import Literature.Geometry.Symplectic.PALFInwardFields
import Literature.Topology.FourManifolds.BoundaryLevelLift
import Literature.Topology.FourManifolds.BorderedEhresmannLevel
import Literature.Topology.FourManifolds.CollarTheorem
import HarnessLib

/-!
# The product structure of a PALF over a box, compatible with a collar coordinate

Topic `Literature/Geometry/Symplectic` (fact seat
`provefact-Literature.Geometry.Symplectic.Oba2016_s-add47373d4`; Kas' handle count for a
Lefschetz fibration over the disc — Kas 1980, Gompf–Stipsicz 1999 §8.2, Oba 2016 §2.2 — needs
the product structure `f⁻¹(Q) ≅ Q × F` near the horizontal boundary `Q × ∂F` to preserve a collar
coordinate `σ` of `∂W`, so that a collar-shaped function of the fibre extends `σ`-compatibly).
Everything is proved; no definitions, no named facts.

For a PALF `P : PALF o b` on the compact `W⁴` and a flow-out input `D`
(`Literature.Topology.FourManifolds.FlowoutInput`: `σ = D.f ≥ 0` smooth, `= 0` exactly on `∂W`, with a field `D.ξ`,
`dσ(D.ξ) = 1` near `∂W`; it exists, `Literature.Topology.FourManifolds.nonempty_flowoutInput`):

* §1 `mlineDeriv_pos_of_inward_of_forall_le'` — at a boundary point a strictly inward vector
  has `dσ > 0`; `exists_pos_forall_mlineDeriv_kernelField_pos` — for the kernel field `ν` of
  `PALF.exists_kernel_field_inward` there is `s₁ > 0` with `dσ(ν) > 0` on
  `{‖f‖ ≤ r} ∩ {σ < s₁}` (compactness);
* §2 `exists_trivialisation_of_box_level` — **the product structure over a box preserving the
  collar levels**: for a closed `Δ`-box inside the disc of radius `r < 1` without critical
  values there are `s₀ > 0` and smooth `Φ`, `Ψ` with all the properties of
  `PALF.exists_trivialisation_of_box` and moreover `σ (Φ (u, y)) = σ y`, `σ (Ψ x) = σ x` below the
  level `s₀` (lifts from `Literature.Topology.FourManifolds.exists_contMDiff_lift_tangent_level`, folds and first
  integrals from `Literature.Topology.FourManifolds.exists_trivialisation_of_fields`).

## References

* A. Kas, *On the handlebody decomposition associated to a Lefschetz fibration*, Pacific J.
  Math. 89 (1980), §1. [Kas1980]
* R. E. Gompf, A. I. Stipsicz, *4-Manifolds and Kirby Calculus*, GSM 20 (1999), §8.2.
  [GompfStipsiczGSM1999]
* Th. Bröcker, K. Jänich, *Introduction to Differential Topology*, CUP 1982, (8.12).
  [BrockerJanichIDT1982]
-/

open scoped Manifold ContDiff Topology
open Set Function Filter

noncomputable section

namespace Literature.Geometry.Symplectic

open Literature.Topology.FourManifolds

universe u

variable {W : Type u} [TopologicalSpace W] [ChartedSpace (EuclideanHalfSpace 4) W]
  [IsManifold (𝓡∂ 4) ∞ W]

/-! ### §1 The collar coordinate along inward vectors -/

/-- **At a boundary point, a strictly inward vector has `dσ > 0`** for a function `σ`
minimal on the boundary point and regular there
(`Literature.Topology.FourManifolds.mlineDeriv_neg_of_forall_le_of_mem_boundary` for `-σ`). [folklore] -/
theorem mlineDeriv_pos_of_inward_of_forall_le' {n : ℕ} {M : Type u} [TopologicalSpace M]
    [ChartedSpace (EuclideanHalfSpace (n + 1)) M] [IsManifold (𝓡∂ (n + 1)) ∞ M]
    {σ : M → ℝ} {x : M} (hσ : MDifferentiableAt (𝓡∂ (n + 1)) 𝓘(ℝ, ℝ) σ x)
    (hle : ∀ y, σ x ≤ σ y) (hx : x ∈ (𝓡∂ (n + 1)).boundary M)
    (hncrit : ¬ IsMCriticalPt (𝓡∂ (n + 1)) σ x) {v : TangentSpace (𝓡∂ (n + 1)) x}
    (hv : 0 < halfSpaceCoord n v) : 0 < mlineDeriv (𝓡∂ (n + 1)) σ x v := by
  have hle' : ∀ y, (-σ) y ≤ (-σ) x := fun y => by simp only [Pi.neg_apply]; linarith [hle y]
  have hncrit' : ¬ IsMCriticalPt (𝓡∂ (n + 1)) (-σ) x := by
    intro h
    apply hncrit
    unfold IsMCriticalPt at h ⊢
    rw [mfderiv_neg] at h
    exact neg_eq_zero.1 h
  have h := mlineDeriv_neg_of_forall_le_of_mem_boundary hσ.neg hle' hx hncrit' hv
  have key : mlineDeriv (𝓡∂ (n + 1)) (-σ) x v = -(mlineDeriv (𝓡∂ (n + 1)) σ x v) := by
    simp only [mlineDeriv_def, mfderiv_neg]; rfl
  rw [key] at h
  linarith

variable {o : SmoothOrientation (𝓡∂ 4) W} {b : BoundaryData (𝓡∂ 4) W (𝓡 3)} (P : PALF o b)

namespace PALF

/-- The collar coordinate of a flow-out input is regular at the boundary. [folklore] -/
theorem not_isMCriticalPt_flowout (D : FlowoutInput 3 W) {x : W} (hx : x ∈ (𝓡∂ 4).boundary W) :
    ¬ IsMCriticalPt (𝓡∂ 4) D.f x := by
  intro h
  have h1 := D.mlineDeriv_f_ξ x (by rw [(D.f_eq_zero_iff x).2 hx]; exact D.δ_pos.le)
  unfold IsMCriticalPt at h
  rw [mlineDeriv_def, h] at h1
  have h2 : (0 : ℝ) = 1 := h1
  exact zero_ne_one h2

variable [T2Space W] [CompactSpace W]

omit [T2Space W] in
/-- **The kernel field is transverse to the collar levels near the horizontal boundary.**
For the field `ν` of `PALF.exists_kernel_field_inward` (in `ker df` over `{‖f‖ ≤ r}`, strictly
inward at the boundary points there) and a flow-out input `D`, there is `s₁ > 0` with
`dσ(ν x) > 0` whenever `‖f x‖ ≤ r` and `σ x < s₁` (at the boundary by
`mlineDeriv_pos_of_inward_of_forall_le'`, nearby by compactness). [cite: Kas1980, §1] -/
theorem exists_pos_forall_mlineDeriv_pos (D : FlowoutInput 3 W) {r : ℝ}
    {ν : Π x : W, TangentSpace (𝓡∂ 4) x}
    (hνs : ContMDiff (𝓡∂ 4) (𝓡∂ 4).tangent ∞ (fun x => (⟨x, ν x⟩ : TangentBundle (𝓡∂ 4) W)))
    (hνin : ∀ x, ‖P.f x‖ ≤ r → x ∈ (𝓡∂ 4).boundary W → 0 < halfSpaceCoord 3 (ν x)) :
    ∃ s₁ : ℝ, 0 < s₁ ∧ ∀ x, ‖P.f x‖ ≤ r → D.f x < s₁ → 0 < mlineDeriv (𝓡∂ 4) D.f x (ν x) := by
  set ψ : W → ℝ := fun x => mlineDeriv (𝓡∂ 4) D.f x (ν x) with hψ
  have hψc : Continuous ψ := (contMDiff_mlineDeriv_section D.f_smooth hνs).continuous
  have hbd : ∀ x, ‖P.f x‖ ≤ r → x ∈ (𝓡∂ 4).boundary W → 0 < ψ x := by
    intro x hx hxb
    have hle : ∀ y, D.f x ≤ D.f y := fun y => by
      rw [(D.f_eq_zero_iff x).2 hxb]; exact D.f_nonneg y
    exact mlineDeriv_pos_of_inward_of_forall_le' ((D.f_smooth x).mdifferentiableAt (by simp)) hle hxb
      (not_isMCriticalPt_flowout D hxb) (hνin x hx hxb)
  set A : Set W := {x | ‖P.f x‖ ≤ r ∧ ψ x ≤ 0} with hA
  have hAc : IsClosed A :=
    (isClosed_le (continuous_norm.comp P.contMDiff.continuous) continuous_const).inter
      (isClosed_le hψc continuous_const)
  by_cases hAe : A = ∅
  · refine ⟨1, one_pos, fun x hx _ => ?_⟩
    by_contra h
    have : x ∈ A := ⟨hx, not_lt.1 h⟩
    rw [hAe] at this
    exact this
  · obtain ⟨x₀, hx₀A, hx₀min⟩ := hAc.isCompact.exists_isMinOn (nonempty_iff_ne_empty.2 hAe)
      D.f_smooth.continuous.continuousOn
    have hx₀b : x₀ ∉ (𝓡∂ 4).boundary W := fun hb => absurd hx₀A.2 (not_le.2 (hbd x₀ hx₀A.1 hb))
    have hs₁ : 0 < D.f x₀ :=
      lt_of_le_of_ne (D.f_nonneg x₀) (fun h => hx₀b ((D.f_eq_zero_iff x₀).1 h.symm))
    refine ⟨D.f x₀, hs₁, fun x hx hxs => ?_⟩
    by_contra h
    have hxA : x ∈ A := ⟨hx, not_lt.1 h⟩
    exact (not_le.2 hxs) (hx₀min hxA)

/-! ### §2 The product structure preserving the collar levels -/

/-- **The product structure of a PALF over a box of regular values, preserving the levels of a
collar coordinate near the horizontal boundary.**  Let `P` be a PALF of the compact `W`, `D` a
flow-out input (`σ = D.f`), `c₀ ∈ ℝ²`, `δ ≤ Δ`, `r < 1`, such that the closed box
`K̂ = {u | ∀ i, |u i - c₀ i| ≤ Δ}` lies in the disc of radius `r` and contains no critical
value.  Then there are `s₀ > 0` and smooth `Φ : ℝ² × W → W`, `Ψ : W → W` with, for
`Q = {u | ∀ i, |u i - c₀ i| < δ}` and `F = f⁻¹(c₀)`: `Φ (c₀, y) = y`; `f (Φ (u, y)) = u`,
`Ψ (Φ (u, y)) = y` (`y ∈ F`, `u ∈ Q`); `f (Ψ x) = c₀`, `Φ (f x, Ψ x) = x` (`f x ∈ Q`);
`Φ (u, y) ∈ ∂W ↔ y ∈ ∂W`, `Ψ x ∈ ∂W ↔ x ∈ ∂W`; and **`σ (Φ (u, y)) = σ y` for `y ∈ F`, `σ y < s₀`,
`u ∈ Q`, `σ (Ψ x) = σ x` for `f x ∈ Q`, `σ x < s₀`** — the trivialisation restricts to a product
of `Q` with the collar `{σ < s₀}` of `∂F` in `F`. [cite: Kas1980, §1] [cite: GompfStipsiczGSM1999, §8.2]
[cite: BrockerJanichIDT1982, (8.12)] -/
theorem exists_trivialisation_of_box_level (D : FlowoutInput 3 W) {c₀ : EuclideanSpace ℝ (Fin 2)}
    {δ Δ r : ℝ} (hδΔ : δ ≤ Δ) (hr : r < 1)
    (hΔ : ∀ u : EuclideanSpace ℝ (Fin 2), (∀ i, |u i - c₀ i| ≤ Δ) → ‖u‖ ≤ r)
    (hcrit : ∀ p ∈ P.crit, ∃ i, Δ < |P.f p i - c₀ i|) :
    ∃ s₀ : ℝ, 0 < s₀ ∧ ∃ (Φ : EuclideanSpace ℝ (Fin 2) × W → W) (Ψ : W → W),
      ContMDiff (𝓘(ℝ, EuclideanSpace ℝ (Fin 2)).prod (𝓡∂ 4)) (𝓡∂ 4) ∞ Φ ∧
      ContMDiff (𝓡∂ 4) (𝓡∂ 4) ∞ Ψ ∧
      (∀ y, Φ (c₀, y) = y) ∧
      (∀ y, P.f y = c₀ → ∀ u : EuclideanSpace ℝ (Fin 2), (∀ i, |u i - c₀ i| < δ) →
        P.f (Φ (u, y)) = u ∧ Ψ (Φ (u, y)) = y) ∧
      (∀ x, (∀ i, |P.f x i - c₀ i| < δ) → P.f (Ψ x) = c₀ ∧ Φ (P.f x, Ψ x) = x) ∧
      (∀ u y, Φ (u, y) ∈ (𝓡∂ 4).boundary W ↔ y ∈ (𝓡∂ 4).boundary W) ∧
      (∀ x, Ψ x ∈ (𝓡∂ 4).boundary W ↔ x ∈ (𝓡∂ 4).boundary W) ∧
      (∀ y, P.f y = c₀ → D.f y < s₀ → ∀ u : EuclideanSpace ℝ (Fin 2), (∀ i, |u i - c₀ i| < δ) →
        D.f (Φ (u, y)) = D.f y) ∧
      ∀ x, (∀ i, |P.f x i - c₀ i| < δ) → D.f x < s₀ → D.f (Ψ x) = D.f x := by
  have hΔ1 : ∀ u : EuclideanSpace ℝ (Fin 2), (∀ i, |u i - c₀ i| ≤ Δ) → ‖u‖ < 1 :=
    fun u hu => lt_of_le_of_lt (hΔ u hu) hr
  -- the kernel field and the level `s₁`
  obtain ⟨ν, hνs, -, hνk, hνin⟩ := P.exists_kernel_field_inward hr
  obtain ⟨s₁, hs₁, hs₁ν⟩ := P.exists_pos_forall_mlineDeriv_pos D hνs hνin
  set s₀ : ℝ := s₁ / 4 with hs₀
  have hs₀pos : 0 < s₀ := by positivity
  -- the closed sets
  set C : Set W := {x | ∀ i, |P.f x i - c₀ i| ≤ Δ} with hC
  have hCc : IsClosed C := isClosed_setOf_forall_abs_apply_sub_le P.contMDiff.continuous c₀ Δ
  set Dl : Set W := C ∩ {x | D.f x ≤ 2 * s₀} with hDl
  have hDlc : IsClosed Dl := hCc.inter (isClosed_le D.f_smooth.continuous continuous_const)
  have hσb : ∀ y ∈ (𝓡∂ 4).boundary W, D.f y = 0 := fun y hy => (D.f_eq_zero_iff y).2 hy
  -- joint surjectivity of `(df, dσ)` on `Dl`
  have hjoint : ∀ x ∈ Dl, ∀ p : EuclideanSpace ℝ (Fin 2) × ℝ, ∃ v : EuclideanSpace ℝ (Fin 4),
      mfderiv (𝓡∂ 4) 𝓘(ℝ, EuclideanSpace ℝ (Fin 2)) P.f x v = p.1 ∧ mlineDeriv (𝓡∂ 4) D.f x v = p.2 := by
    intro x hx p
    have hxr : ‖P.f x‖ ≤ r := hΔ (P.f x) hx.1
    have hνx : 0 < mlineDeriv (𝓡∂ 4) D.f x (ν x) := hs₁ν x hxr (by
      have := hx.2; simp only [mem_setOf_eq] at this; linarith)
    -- a preimage of `p.1` under `df`
    obtain ⟨v₁, hv₁⟩ : ∃ v₁ : EuclideanSpace ℝ (Fin 4),
        mfderiv (𝓡∂ 4) 𝓘(ℝ, EuclideanSpace ℝ (Fin 2)) P.f x v₁ = p.1 := by
      rcases (𝓡∂ 4).isInteriorPoint_or_isBoundaryPoint x with hxi | hxb
      · exact P.surjective_mfderiv_of_box hcrit hx.1 p.1
      · obtain ⟨v, -, hv⟩ := P.exists_tangent_preimage_of_box hΔ1 hx.1 hxb p.1
        exact ⟨v, hv⟩
    set L : EuclideanSpace ℝ (Fin 4) →L[ℝ] EuclideanSpace ℝ (Fin 2) :=
      mfderiv (𝓡∂ 4) 𝓘(ℝ, EuclideanSpace ℝ (Fin 2)) P.f x with hL
    set μ : ℝ := mlineDeriv (𝓡∂ 4) D.f x (ν x) with hμ
    set t : ℝ := (p.2 - mlineDeriv (𝓡∂ 4) D.f x v₁) / μ with ht
    set ν' : EuclideanSpace ℝ (Fin 4) := ν x with hν'
    refine ⟨v₁ + t • ν', ?_, ?_⟩
    · have hk : L ν' = 0 := hνk x hxr
      have hv₁' : L v₁ = p.1 := hv₁
      show L (v₁ + t • ν') = p.1
      rw [map_add, map_smul, hv₁', hk, smul_zero, add_zero]
    · set Lσ : EuclideanSpace ℝ (Fin 4) →L[ℝ] ℝ := mfderiv (𝓡∂ 4) 𝓘(ℝ, ℝ) D.f x with hLσ
      have h1 : Lσ (v₁ + t • ν') = Lσ v₁ + t * Lσ ν' := by
        rw [map_add, map_smul, smul_eq_mul]
      have h1' : mlineDeriv (𝓡∂ 4) D.f x (v₁ + t • ν') = Lσ (v₁ + t • ν') := rfl
      have h2 : Lσ ν' = μ := rfl
      have h3 : Lσ v₁ = mlineDeriv (𝓡∂ 4) D.f x v₁ := rfl
      rw [h1', h1, h2, h3, ht, div_mul_cancel₀ _ hνx.ne']
      ring
  -- the lifts
  have hlift : ∀ i : Fin 2, ∃ X : Π x : W, TangentSpace (𝓡∂ 4) x,
      ContMDiff (𝓡∂ 4) (𝓡∂ 4).tangent ∞ (fun x => (⟨x, X x⟩ : TangentBundle (𝓡∂ 4) W)) ∧
      (∀ z ∈ (𝓡∂ 4).boundary W, halfSpaceCoord 3 (X z) = 0) ∧
      (∀ x ∈ C, mfderiv (𝓡∂ 4) 𝓘(ℝ, EuclideanSpace ℝ (Fin 2)) P.f x (X x) =
        EuclideanSpace.single i (1 : ℝ)) ∧
      ∀ x ∈ Dl, mlineDeriv (𝓡∂ 4) D.f x (X x) = 0 := fun i =>
    exists_contMDiff_lift_tangent_level (k := 3) P.contMDiff D.f_smooth hσb hCc hDlc inter_subset_left
      (fun x hx _ => P.surjective_mfderiv_of_box hcrit hx)
      (fun x hx hxb => P.exists_tangent_preimage_of_box hΔ1 hx hxb) hjoint _
  choose X hXs hXt hXg hXσ using hlift
  obtain ⟨Φ, Ψ, hΦs, hΨs, hΦ0, hfib, hbox, hΦb, hΨb, hlev⟩ :=
    exists_trivialisation_of_fields (k := 3) P.contMDiff hδΔ hXs hXt (fun i x hx => hXg i x hx)
  have hlevσ := hlev D.f D.f_smooth (2 * s₀) (fun i x hx hxs =>
    hXσ i x ⟨fun j => (hx j).le, by simp only [mem_setOf_eq]; exact hxs.le⟩)
  refine ⟨s₀, hs₀pos, Φ, Ψ, hΦs, hΨs, hΦ0, hfib, hbox, hΦb, hΨb, fun y hy hys u hu => ?_,
    fun x hx hxs => ?_⟩
  · exact hlevσ.1 y hy (by linarith) u hu
  · exact hlevσ.2 x hx (by linarith)

end PALF

end Literature.Geometry.Symplectic

end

******

What you need to do:
Give back the records above exactly, limited to the lines between the one holding "to a product" and the one holding "have hCc : IsClosed", inclusive.

Task result:
`u ∈ Q`, `σ (Ψ x) = σ x` for `f x ∈ Q`, `σ x < s₀`** — the trivialisation restricts to a product
of `Q` with the collar `{σ < s₀}` of `∂F` in `F`. [cite: Kas1980, §1] [cite: GompfStipsiczGSM1999, §8.2]
[cite: BrockerJanichIDT1982, (8.12)] -/
theorem exists_trivialisation_of_box_level (D : FlowoutInput 3 W) {c₀ : EuclideanSpace ℝ (Fin 2)}
    {δ Δ r : ℝ} (hδΔ : δ ≤ Δ) (hr : r < 1)
    (hΔ : ∀ u : EuclideanSpace ℝ (Fin 2), (∀ i, |u i - c₀ i| ≤ Δ) → ‖u‖ ≤ r)
    (hcrit : ∀ p ∈ P.crit, ∃ i, Δ < |P.f p i - c₀ i|) :
    ∃ s₀ : ℝ, 0 < s₀ ∧ ∃ (Φ : EuclideanSpace ℝ (Fin 2) × W → W) (Ψ : W → W),
      ContMDiff (𝓘(ℝ, EuclideanSpace ℝ (Fin 2)).prod (𝓡∂ 4)) (𝓡∂ 4) ∞ Φ ∧
      ContMDiff (𝓡∂ 4) (𝓡∂ 4) ∞ Ψ ∧
      (∀ y, Φ (c₀, y) = y) ∧
      (∀ y, P.f y = c₀ → ∀ u : EuclideanSpace ℝ (Fin 2), (∀ i, |u i - c₀ i| < δ) →
        P.f (Φ (u, y)) = u ∧ Ψ (Φ (u, y)) = y) ∧
      (∀ x, (∀ i, |P.f x i - c₀ i| < δ) → P.f (Ψ x) = c₀ ∧ Φ (P.f x, Ψ x) = x) ∧
      (∀ u y, Φ (u, y) ∈ (𝓡∂ 4).boundary W ↔ y ∈ (𝓡∂ 4).boundary W) ∧
      (∀ x, Ψ x ∈ (𝓡∂ 4).boundary W ↔ x ∈ (𝓡∂ 4).boundary W) ∧
      (∀ y, P.f y = c₀ → D.f y < s₀ → ∀ u : EuclideanSpace ℝ (Fin 2), (∀ i, |u i - c₀ i| < δ) →
        D.f (Φ (u, y)) = D.f y) ∧
      ∀ x, (∀ i, |P.f x i - c₀ i| < δ) → D.f x < s₀ → D.f (Ψ x) = D.f x := by
  have hΔ1 : ∀ u : EuclideanSpace ℝ (Fin 2), (∀ i, |u i - c₀ i| ≤ Δ) → ‖u‖ < 1 :=
    fun u hu => lt_of_le_of_lt (hΔ u hu) hr
  -- the kernel field and the level `s₁`
  obtain ⟨ν, hνs, -, hνk, hνin⟩ := P.exists_kernel_field_inward hr
  obtain ⟨s₁, hs₁, hs₁ν⟩ := P.exists_pos_forall_mlineDeriv_pos D hνs hνin
  set s₀ : ℝ := s₁ / 4 with hs₀
  have hs₀pos : 0 < s₀ := by positivity
  -- the closed sets
  set C : Set W := {x | ∀ i, |P.f x i - c₀ i| ≤ Δ} with hC
  have hCc : IsClosed C := isClosed_setOf_forall_abs_apply_sub_le P.contMDiff.continuous c₀ Δ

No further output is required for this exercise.